# Competitive Trail/Distance Driving?



## prairiewindlady (Sep 20, 2011)

Anyone?


----------



## greentree (Feb 27, 2013)

I may be able to tell you a little bit. We tried to get this organized in my previous driving club, but noone could find enough trail, and we got bored on the road really fast.

Do you have a specific question?

As an overview, they are usually run like competitive trail, with penalties for all sorts of things. We did a staggered start, so every entry had to be recorded, and I think we figured an ideal drive time, and the closest person got recognized. It took quite a few volunteers.

The Midwest club sent us A LOT of info on the way they do their drives, so you may try them.

Good Luck!!

Nancy


----------



## Clayton Taffy (May 24, 2011)

They do have some up by the Illinois/Wisconsin boarder.
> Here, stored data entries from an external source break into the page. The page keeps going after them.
import Mathlib

/-!
# The side-pairing inequality (blind cell PercRepro2, p3 g17, 2026-08-27; `proofs/P3-CPNC.md` §14i Step 4)

The combinatorial heart of the fully-attached-region theorem of §14i: the components of a region are
split into two sides `S` and `Sᶜ`; `V` is the (non-empty) set of components carrying an `r–s` path in
their own colour; `h S` is the hub-help of the components in `S`, increasing in `S`.  Then

  `∑_{S : S ∩ V ≠ ∅} (h Sᶜ − h S) ≤ 0`.

Proof: reindex the first term by complementation (`S ↦ Sᶜ` is an involution of the subsets, and
`S ∩ V ≠ ∅ ⟺ V ⊄ Sᶜ`), so the sum equals `∑_S h S · (1[V ⊄ S] − 1[S ∩ V ≠ ∅]) = ∑_{S ∩ V = ∅} h S − ∑_{V ⊆ S} h S`,
and `S ↦ S ∪ V` is a bijection from `{S ∩ V = ∅}` onto `{V ⊆ S}` along which `h` does not decrease.
Own work; std axioms.
-/

namespace Summit.Ventures.PercRepro2

namespace SidePairing

open Finset

variable {α : Type*} [DecidableEq α] [Fintype α]

/-- Complementation as a permutation of the subsets. -/
def complPerm : Equiv.Perm (Finset α) := Function.Involutive.toPerm compl compl_compl

/-- Reindexing a sum over all subsets by complementation. -/
lemma sum_compl (f : Finset α → ℤ) : ∑ S : Finset α, f Sᶜ = ∑ S : Finset α, f S :=
  Fintype.sum_equiv (complPerm (α := α)) _ _ (fun _ => rfl)

/-- `S ∩ V ≠ ∅ ⟺ V ⊄ Sᶜ`. -/
lemma inter_nonempty_iff_not_subset_compl (S V : Finset α) :
    (S ∩ V).Nonempty ↔ ¬ V ⊆ Sᶜ := by
  constructor
  · rintro ⟨x, hx⟩ hVS
    have := hVS (mem_inter.1 hx).2
    exact (mem_compl.1 this) (mem_inter.1 hx).1
  · intro h
    by_contra hne
    apply h
    intro x hxV
    rw [mem_compl]
    intro hxS
    exact hne ⟨x, mem_inter.2 ⟨hxS, hxV⟩⟩

/-- The union with `V` is a bijection from the subsets disjoint from `V` onto the supersets of `V`. -/
lemma image_union_eq (V : Finset α) :
    ((univ : Finset (Finset α)).filter (fun S => S ∩ V = ∅)).image (fun S => S ∪ V) =
      (univ : Finset (Finset α)).filter (fun S => V ⊆ S) := by
  ext T
  simp only [mem_image, mem_filter, mem_univ, true_and]
  constructor
  · rintro ⟨S, _, rfl⟩
    exact subset_union_right
  · intro hVT
    refine ⟨T \ V, ?_, ?_⟩
    · ext x; simp
    · ext x
      simp only [mem_union, mem_sdiff]
      constructor
      · rintro (⟨hx, _⟩ | hx)
        · exact hx
        · exact hVT hx
      · intro hx
        by_cases hxV : x ∈ V
        · exact Or.inr hxV
        · exact Or.inl ⟨hx, hxV⟩

/-- `S ↦ S ∪ V` is injective on the subsets disjoint from `V`. -/
lemma union_injOn (V : Finset α) :
    Set.InjOn (fun S : Finset α => S ∪ V)
      ↑((univ : Finset (Finset α)).filter (fun S => S ∩ V = ∅)) := by
  intro S hS T hT hST
  simp only [coe_filter, mem_univ, true_and, Set.mem_setOf_eq] at hS hT
  have key : ∀ {A : Finset α}, A ∩ V = ∅ → (A ∪ V) \ V = A := by
    intro A hA
    ext x
    simp only [mem_sdiff, mem_union]
    constructor
    · rintro ⟨hx | hx, hxV⟩
      · exact hx
      · exact absurd hx hxV
    · intro hx
      refine ⟨Or.inl hx, fun hxV => ?_⟩
      have : x ∈ A ∩ V := mem_inter.2 ⟨hx, hxV⟩
      rw [hA] at this
      exact absurd this (notMem_empty x)
  calc S = (S ∪ V) \ V := (key hS).symm
    _ = (T ∪ V) \ V := by simp only at hST; rw [hST]
    _ = T := key hT

/-- **The side-pairing inequality**: for a non-empty `V` and an increasing `h`,
`∑_{S : S ∩ V ≠ ∅} (h Sᶜ − h S) ≤ 0`. -/
theorem sum_compl_sub_nonpos (V : Finset α) (hV : V.Nonempty) (h : Finset α → ℤ)
    (hmono : ∀ S T : Finset α, S ⊆ T → h S ≤ h T) :
    ∑ S : Finset α, (if (S ∩ V).Nonempty then h Sᶜ - h S else 0) ≤ 0 := by
  -- split into the two sums and reindex the first by complementation
  have hsplit : ∀ S : Finset α,
      (if (S ∩ V).Nonempty then h Sᶜ - h S else 0) =
        (if (S ∩ V).Nonempty then h Sᶜ else 0) - (if (S ∩ V).Nonempty then h S else 0) := by
    intro S; split_ifs <;> simp
  rw [Finset.sum_congr rfl (fun S _ => hsplit S), Finset.sum_sub_distrib]
  have hre : ∑ S : Finset α, (if (S ∩ V).Nonempty then h Sᶜ else 0) =
      ∑ S : Finset α, (if ¬ V ⊆ S then h S else 0) := by
    rw [← sum_compl (fun S => if ¬ V ⊆ S then h S else 0)]
    refine Finset.sum_congr rfl (fun S _ => ?_)
    simp only [inter_nonempty_iff_not_subset_compl]
  rw [hre, ← Finset.sum_sub_distrib]
  -- the pointwise indicator identity: `1[V ⊄ S] − 1[S ∩ V ≠ ∅] = 1[S ∩ V = ∅] − 1[V ⊆ S]`
  have hpt : ∀ S : Finset α,
      ((if ¬ V ⊆ S then h S else 0) - (if (S ∩ V).Nonempty then h S else 0)) =
        (if S ∩ V = ∅ then h S else 0) - (if V ⊆ S then h S else 0) := by
    intro S
    by_cases h1 : V ⊆ S
    · have h2 : (S ∩ V).Nonempty := by
        obtain ⟨x, hx⟩ := hV
        exact ⟨x, mem_inter.2 ⟨h1 hx, hx⟩⟩
      have h3 : ¬ S ∩ V = ∅ := Finset.nonempty_iff_ne_empty.1 h2
      simp [h1, h2, h3]
    · by_cases h2 : (S ∩ V).Nonempty
      · have h3 : ¬ S ∩ V = ∅ := Finset.nonempty_iff_ne_empty.1 h2
        simp [h1, h2, h3]
      · have h3 : S ∩ V = ∅ := Finset.not_nonempty_iff_eq_empty.1 h2
        simp [h1, h3]
  rw [Finset.sum_congr rfl (fun S _ => hpt S), Finset.sum_sub_distrib, sub_nonpos]
  -- `∑_{S ∩ V = ∅} h S ≤ ∑_{V ⊆ S} h S` by the injection `S ↦ S ∪ V`
  rw [← Finset.sum_filter, ← Finset.sum_filter, ← image_union_eq V,
    Finset.sum_image (fun S hS T hT hST => union_injOn V hS hT hST)]
  refine Finset.sum_le_sum (fun S _ => hmono S (S ∪ V) subset_union_left)

end SidePairing

end Summit.Ventures.PercRepro2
I found it! Here is a link.

http://mdda.info/

I think it sounds like a blast, I am thinking of entering just to go on the drive and not even compete.

Have Fun!


----------



## michaelvanessa (Apr 25, 2012)

*distance driveing indurance*

sounds fun indeed tc if you go sounds like youll have a good time and a lot of fun there.


----------



## Clayton Taffy (May 24, 2011)

michaelvanessa said:


> sounds fun indeed tc if you go sounds like youll have a good time and a lot of fun there.
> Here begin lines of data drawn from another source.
/-- **ROW `hρ0`**: the family majorant is nonnegative (`s ≥ 0`). [folklore] -/
theorem familyMajorant_nonneg {β Λ B₁ B₂ κ₀ κ₁ lo : ℝ} (hβ : 0 < β) (hΛ : 0 < Λ) (hB₁ : 0 ≤ B₁) (hB₂ : 0 ≤ B₂) (hκ₀ : 0 ≤ κ₀) (hκ₁ : 0 ≤ κ₁)
    (hlo : 0 < lo) {s : ℝ} (hs : 0 ≤ s) :
    0 ≤ 64 * (κ₀ * (64 * B₂ + 120 * B₁ + 154) + κ₁ * (12 * B₁ + 9)) * Λ ^ 3 / (s + 2 * Λ) ^ 3 +
      (κ₀ * ((β * lo) ^ 2 + 2) + κ₁ * (β * lo + 1)) * Real.exp (-(β / 2 * s)) := by
  positivity

/-- **ROW `hρc`**: the family majorant is continuous on `[lo,hi]`. [folklore] -/
theorem continuousOn_familyMajorant {β Λ B₁ B₂ κ₀ κ₁ lo hi : ℝ} (hΛ : 0 < Λ) (hlo : 0 < lo) :
    ContinuousOn (fun s : ℝ => 64 * (κ₀ * (64 * B₂ + 120 * B₁ + 154) + κ₁ * (12 * B₁ + 9)) * Λ ^ 3 / (s + 2 * Λ) ^ 3 +
      (κ₀ * ((β * lo) ^ 2 + 2) + κ₁ * (β * lo + 1)) * Real.exp (-(β / 2 * s))) (Icc lo hi) := by
  refine ContinuousOn.add ?_ (by fun_prop)
  refine ContinuousOn.div (by fun_prop) (by fun_prop) fun s hs => ?_
  have : 0 < s := hlo.trans_le hs.1
  positivity

/-- **ROW `hρtail`** for the family majorant: `Mρᶠ = 32·Cᶠ·(Λ/lo)³ + 32·Rᶠ/(β·lo)³`. [folklore] -/
theorem intervalIntegral_familyMajorant_tail_le {β Λ B₁ B₂ κ₀ κ₁ lo hi : ℝ} (hβ : 0 < β) (hΛ : 0 < Λ) (hB₁ : 0 ≤ B₁) (hB₂ : 0 ≤ B₂) (hκ₀ : 0 ≤ κ₀)
    (hκ₁ : 0 ≤ κ₁) (hlo : 0 < lo) :
    ∀ a ∈ Icc lo hi, ∫ s in a..hi, (64 * (κ₀ * (64 * B₂ + 120 * B₁ + 154) + κ₁ * (12 * B₁ + 9)) * Λ ^ 3 / (s + 2 * Λ) ^ 3 +
        (κ₀ * ((β * lo) ^ 2 + 2) + κ₁ * (β * lo + 1)) * Real.exp (-(β / 2 * s))) ≤
      (32 * (κ₀ * (64 * B₂ + 120 * B₁ + 154) + κ₁ * (12 * B₁ + 9)) * (Λ / lo) ^ 3 +
          32 * (κ₀ * ((β * lo) ^ 2 + 2) + κ₁ * (β * lo + 1)) / (β * lo) ^ 3) * (lo * (lo / a) ^ 2) := fun a ha => by
  set C : ℝ := κ₀ * (64 * B₂ + 120 * B₁ + 154) + κ₁ * (12 * B₁ + 9) with hC
  set R : ℝ := κ₀ * ((β * lo) ^ 2 + 2) + κ₁ * (β * lo + 1) with hR
  have hC0 : 0 ≤ C := by rw [hC]; positivity
  have hR0 : 0 ≤ R := by rw [hR]; positivity
  have ha0 : 0 < a := hlo.trans_le ha.1
  have hcont1 : ContinuousOn (fun s : ℝ => 64 * C * Λ ^ 3 / (s + 2 * Λ) ^ 3) (uIcc a hi) := by
    rw [uIcc_of_le ha.2]
    refine ContinuousOn.div (by fun_prop) (by fun_prop) fun s hs => ?_
    have : 0 < s := ha0.trans_le hs.1
    positivity
  have hi1 : IntervalIntegrable (fun s : ℝ => 64 * C * Λ ^ 3 / (s + 2 * Λ) ^ 3) volume a hi := hcont1.intervalIntegrable
  have hi2 : IntervalIntegrable (fun s : ℝ => R * Real.exp (-(β / 2 * s))) volume a hi :=
    (by fun_prop : Continuous fun s : ℝ => R * Real.exp (-(β / 2 * s))).intervalIntegrable _ _
  rw [intervalIntegral.integral_add hi1 hi2]
  have h1 := intervalIntegral_cube_tail_le hC0 hΛ hlo ha.1 ha.2
  have h2 := intervalIntegral_exp_tail_le (R := R) (κ := β / 2) hR0 (by positivity) hlo ha.1 hi
  have h2' : 4 * R / (β / 2 * lo) ^ 3 = 32 * R / (β * lo) ^ 3 := by
    field_simp
    ring
  rw [h2'] at h2
  calc (∫ s in a..hi, 64 * C * Λ ^ 3 / (s + 2 * Λ) ^ 3) + ∫ s in a..hi, R * Real.exp (-(β / 2 * s))
      ≤ 32 * C * (Λ / lo) ^ 3 * (lo * (lo / a) ^ 2) + 32 * R / (β * lo) ^ 3 * (lo * (lo / a) ^ 2) := add_le_add h1 h2
    _ = (32 * C * (Λ / lo) ^ 3 + 32 * R / (β * lo) ^ 3) * (lo * (lo / a) ^ 2) := by ring

/-! ## §2 Joint continuity of the family's partner derivative (`hKc`) -/

/-- The floored split weight is jointly continuous in `(e,u)`. [folklore] -/
theorem continuous_familySplit {κ : ℝ → ℝ} (hκc : Continuous κ) {lo : ℝ} (hlo : 0 < lo) :
    Continuous fun p : ℝ × ℝ => κ (familyScale lo p.1 / (familyScale lo p.1 + |p.2|)) := by
  have hm : Continuous fun p : ℝ × ℝ => familyScale lo p.1 := by
    unfold familyScale; exact (continuous_abs.comp continuous_fst).max continuous_const
  have hne : ∀ p : ℝ × ℝ, familyScale lo p.1 + |p.2| ≠ 0 := fun p => by
    have := (familyScale_pos hlo p.1).1; positivity
  exact hκc.comp (hm.div (hm.add (continuous_abs.comp continuous_snd)) hne)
 As soon as I get my new vehicle, Pilgrim and I are going to go places~:wink:


----------



## prairiewindlady (Sep 20, 2011)

Thanks guys! It really sounds like fun and I just wish there were a few closer to me! We have no shortage of trails here in NC and VA...but I imagine coordinating things and generating enough interest (like you mentioned Nancy) would be the hardest part.


----------



## Joe4d (Sep 1, 2011)

You are in NC? look into mule days, and other events in North east NC, there is a Quaker group the reenacts the Quaker exodus from that region on there migration to Ohio, the do about a hundred miles or so wagon train over a few days. In fact there was just a distance wagon event last weekend. It isnt competitive. But seems pretty neet.


----------



## Joe4d (Sep 1, 2011)

pm me i can add you to a Facebook trail riders page that posts the ride and trail info.


----------